July 2016 – looking at our experience, the emerging guidance from RCUK and the Open Data Concordat, H2020, of course the implications of the EPSRC, contributed to a revision of the King’s research data policy which also had to take into account the local context.
Early stages but being a smaller organisation might mean it is more nimble in getting things off the ground
Systems are a part of the human and technological infrastructures within the institution. Systems do not exist in a vacuum.
When has a computer system on its own ever solved a problem on its own? Implementing a system on its own without embedding it within existing support structures does not solve the problem.
Data management planning support – most funders now require them. I also see them as part of good information/data governance practice to enable researchers to actively think about risks to their data, as well as how their data will be looked after in the long term. It is only by planning that the most appropriate repository for their data can be identified.
Regular training - is required to raise awareness amongst new researchers and to update experienced researchers about new policies and available tools to help with data management tasks.

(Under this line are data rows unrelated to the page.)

import Mathlib
import Summits.MatrixMultiplication.MatrixMultiplication.Theses.MatrixPointInterpolation
import Summits.MatrixMultiplication.MatrixMultiplication.Theorems.TightWindows.Negative.CornerPair
import Summits.MatrixMultiplication.MatrixMultiplication.Theorems.TightWindows.Negative.CornerWindow

/-!
# `MatrixPointInterpolation.TightWindows` (stmt-MatrixMultiplication-18939) is FALSE:
# the five-point corner pair — an unconditional, sorry-free refutation

`TightWindows` claims: for every point size `k ≥ 2` and `ε > 0`, eventually (in `n`) every pair
`A ∈ M_n(ℂ)²` that generates `M_n` by words of length `≤ d` and masquerades as `M_k` to degree
`2d` has a window (the span of the word functions of length `≤ 2d` on `M_k(ℂ)²`) of dimension
`≤ n^(2+ε)`.

**Witness.** `k = 5`, `ε = 1`, `n = n₁ + 2`, `d = 2n`, `A = (N, E)` with `N` the subdiagonal
nilpotent shift (`N e_j = e_{j+1}`) and `E = E_{1n}` the corner matrix unit
(`TightWindowsNeg.corner_pair_exists`, part 1: generation in degree `2n` by
`N^p E N^{n-1-q} = E_{pq}`, and the gap law — every word with `≥ k ≥ 1` letters `E` and length
`≤ (k-1)n` vanishes at `A`).

* Few letters (`TightWindowsNeg.coeff_eq_zero_of_count_lt`, part 2, the PI input, folklore — the
  two-letter form of the staircase argument, Kanel-Belov–Karasik–Rowen 2015 Remark 1.4.2): a
  two-letter identity of `M_k(ℂ)` has ZERO coefficient on every word with fewer than `k`
  letters `y`.
* Masquerade (`TightWindowsNeg.masquerade_of_gap_law`, part 3): split `Σ_{w ∈ T} c_w w(A)` termwise — `c_w = 0` when
  `#E(w) < 5`, `w(A) = 0` when `#E(w) ≥ 5` and `|w| ≤ 4n`.
* Loose window (`TightWindowsNeg.window_finrank_ge`, part 3): the `n⁴` word functions
  `B ↦ (x^{a₀} y x^{a₁} y x^{a₂} y x^{a₃} y)(B)` (`aᵢ < n`, length `≤ 4n = 2d`) are linearly
  independent on `M₅(ℂ)²` (few letters again), so the window has dimension `≥ n⁴ > n³ = n^{2+ε}`
  — contradiction (`MatrixPointInterpolationTightWindows_refuted`).

Remark (not stated here — positive conclusions are a prover's landing): parts 1–2 give
`LongMasquerade` (item 18938) with `k = 5` in three lines (`corner_pair_exists n₀` and
`masquerade_of_gap_law n₀`), hence the kill target `WindowedKaplansky` (item 18945) is false.
Provenance: refuter skeleton-vet of `Cruxes/LongMasquerade/FivePointCornerSketch.lean`
(crux idea `five-point-corner`), whose typed-only `tightWindows_false_of_corner` this discharges.
-/

/-- **Record of the dropped route item `TightWindows`** = stmt-MatrixMultiplication-18939 (ledger signature verbatim; NOT a route
item): route MatrixPointInterpolation rev 5 (2026-08-17T14:38Z) dropped the refuted `TightWindows`. The declaration `Summit.MatrixMultiplication.MatrixMultiplication.Theses.MatrixPointInterpolation.TightWindows`
therefore no longer exists in the route file and this accepted module stopped elaborating (stale olean;
buildfix lane 2026-08-19). Re-created here under its original name so the result keeps building; the
statement of every previously accepted declaration in this file is unchanged. -/
def _root_.Summit.MatrixMultiplication.MatrixMultiplication.Theses.MatrixPointInterpolation.TightWindows : Prop :=
  ∀ k : ℕ, 2 ≤ k → ∀ ε : ℝ, 0 < ε → ∃ n₁ : ℕ, ∀ (n d : ℕ) (A : Fin 2 → Matrix (Fin n) (Fin n) ℂ), n₁ ≤ n → Submodule.span ℂ {M : Matrix (Fin n) (Fin n) ℂ | ∃ w : List (Fin 2), w.length ≤ d ∧ (w.map A).prod = M} = ⊤ → (∀ (T : Finset (List (Fin 2))) (c : List (Fin 2) → ℂ), (∀ w ∈ T, w.length ≤ 2 * d) → (∀ B : Fin 2 → Matrix (Fin k) (Fin k) ℂ, (∑ w ∈ T, c w • (w.map B).prod) = 0) → (∑ w ∈ T, c w • (w.map A).prod) = 0) → (Module.finrank ℂ (Submodule.span ℂ {f : (Fin 2 → Matrix (Fin k) (Fin k) ℂ) → Matrix (Fin k) (Fin k) ℂ | ∃ w : List (Fin 2), w.length ≤ 2 * d ∧ f = fun B => (w.map B).prod}) : ℝ) ≤ (n : ℝ) ^ ((2 : ℝ) + ε)


namespace Summit.MatrixMultiplication.MatrixMultiplication.Theorems

open scoped BigOperators
open Summit.MatrixMultiplication.MatrixMultiplication.Theses.MatrixPointInterpolation
open TightWindowsNeg

/-- Refutes `MatrixPointInterpolation.TightWindows` [refuted-substantive]: masquerading pairs
need NOT generate tightly — at `k = 5`, `ε = 1` the corner pair `(N, E_{1n})` of every size
`n ≥ 2` generates `M_n(ℂ)` in degree `d = 2n` and masquerades as `M₅(ℂ)` to degree `4n`, while the
word functions of length `≤ 4n` on `M₅(ℂ)²` span a space of dimension `≥ n⁴ > n³ = n^(2+ε)`;
witness `n = n₁ + 2` against any threshold `n₁`.  No cheap repair: taking `d` to be the exact
generation length (`2n - 2`, window `4n - 4 ≤ 4n`) is still killed by the same pair; restricting to
`k ≤ 4` evades this pair, but every letter-counting masquerade lives at generation length `≳ n`,
where the window carries `≥ n^(k-1)` independent functions, and in-tree `TightWindowsLoose`
(`LooseMasquerades.lean`) shows every masquerade loose by `n^(2/k²)` modulo the named PI facts —
the content the route needs is a TIGHT / few-point restatement of `LongMasquerade`, a different
crux.  barrier-candidate: interpolation at `k × k` matrix points through a degree window is
exponent-inert — a pair masquerading as `M_k` to twice its generation degree forces a window of
dimension `≫ n^(2+ε)` ("InterpolationWindowBarrier"). [folklore] -/
theorem MatrixPointInterpolationTightWindows_refuted :
    ¬ Summit.MatrixMultiplication.MatrixMultiplication.Theses.MatrixPointInterpolation.TightWindows := by
  intro hT
  obtain ⟨n₁, h⟩ := hT 5 (by norm_num) 1 one_pos
  obtain ⟨A, hspan, hgap⟩ := corner_pair_exists (n₁ + 1)
  have h1 := h (n₁ + 1 + 1) (2 * (n₁ + 1 + 1)) A (by omega) hspan
    (fun T c hT' hid => masquerade_of_gap_law (n₁ + 1) A hgap T c hT' hid)
  have h2 := window_finrank_ge (n₁ + 1)
  have h3 : ((n₁ + 1 + 1 : ℕ) : ℝ) ^ ((2 : ℝ) + 1) = (((n₁ + 1 + 1) ^ 3 : ℕ) : ℝ) := by
    rw [show (2 : ℝ) + 1 = ((3 : ℕ) : ℝ) by norm_num, Real.rpow_natCast]
    push_cast
    ring
  rw [h3] at h1
  have h2' : (((n₁ + 1 + 1) ^ 4 : ℕ) : ℝ) ≤ (Module.finrank ℂ (Submodule.span ℂ
      {f : (Fin 2 → Matrix (Fin 5) (Fin 5) ℂ) → Matrix (Fin 5) (Fin 5) ℂ |
        ∃ w : List (Fin 2), w.length ≤ 2 * (2 * (n₁ + 1 + 1)) ∧ f = fun B => (w.map B).prod}) : ℝ) := by
    exact_mod_cast h2
  have h4 : (n₁ + 1 + 1) ^ 4 ≤ (n₁ + 1 + 1) ^ 3 := by exact_mod_cast h2'.trans h1
  have h5 : (n₁ + 1 + 1) ^ 3 < (n₁ + 1 + 1) ^ 4 := Nat.pow_lt_pow_right (by omega) (by norm_num)
  omega

end Summit.MatrixMultiplication.MatrixMultiplication.Theorems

Outreach and consultation – is done on an ongoing basis, must be continual. You can’t have a ‘period of outreach and consultation’ in this complex area as things are changing all the time, requirements change, technologies change. So more appropriate to have repeated periods of consultation – built into work patterns and flexibility of team structures. Saying yes to every invitation to a committee and every request for training and updates – requires flexibility as well as an understanding boss and employer
Enquiry support – helpdesk because data management is a complex task and researchers requirements vary greatly between different fields of research and the requirements of each research project, and requirements for the publication and sharing of results also vary.
Collaboration and liaison – between the Research Office, IT, Library, Information Governance, Research ethics teams (legal compliance and records management)
Digital repositories – Existing publications repositories and digital archives. How well they might serve the data deluge that is often quoted. If you make an assessment that your existing repository is not up to the job of supporting research data/datasets, how will any new data repository integrate with it? Also if you call it a new digital repository to be inclusive, have to use careful language as REF requirements mean publications have to be submitted in a particular way.
Research information systems – A lot of universities now have these in place to manage publications data, grant funding data, research projects, researcher profiles, person identifiers and more. Integration with these systems is an absolutely vital consideration.
As we’ll see later on, researchers are crying out for much better integration between these various systems that they now have to navigate.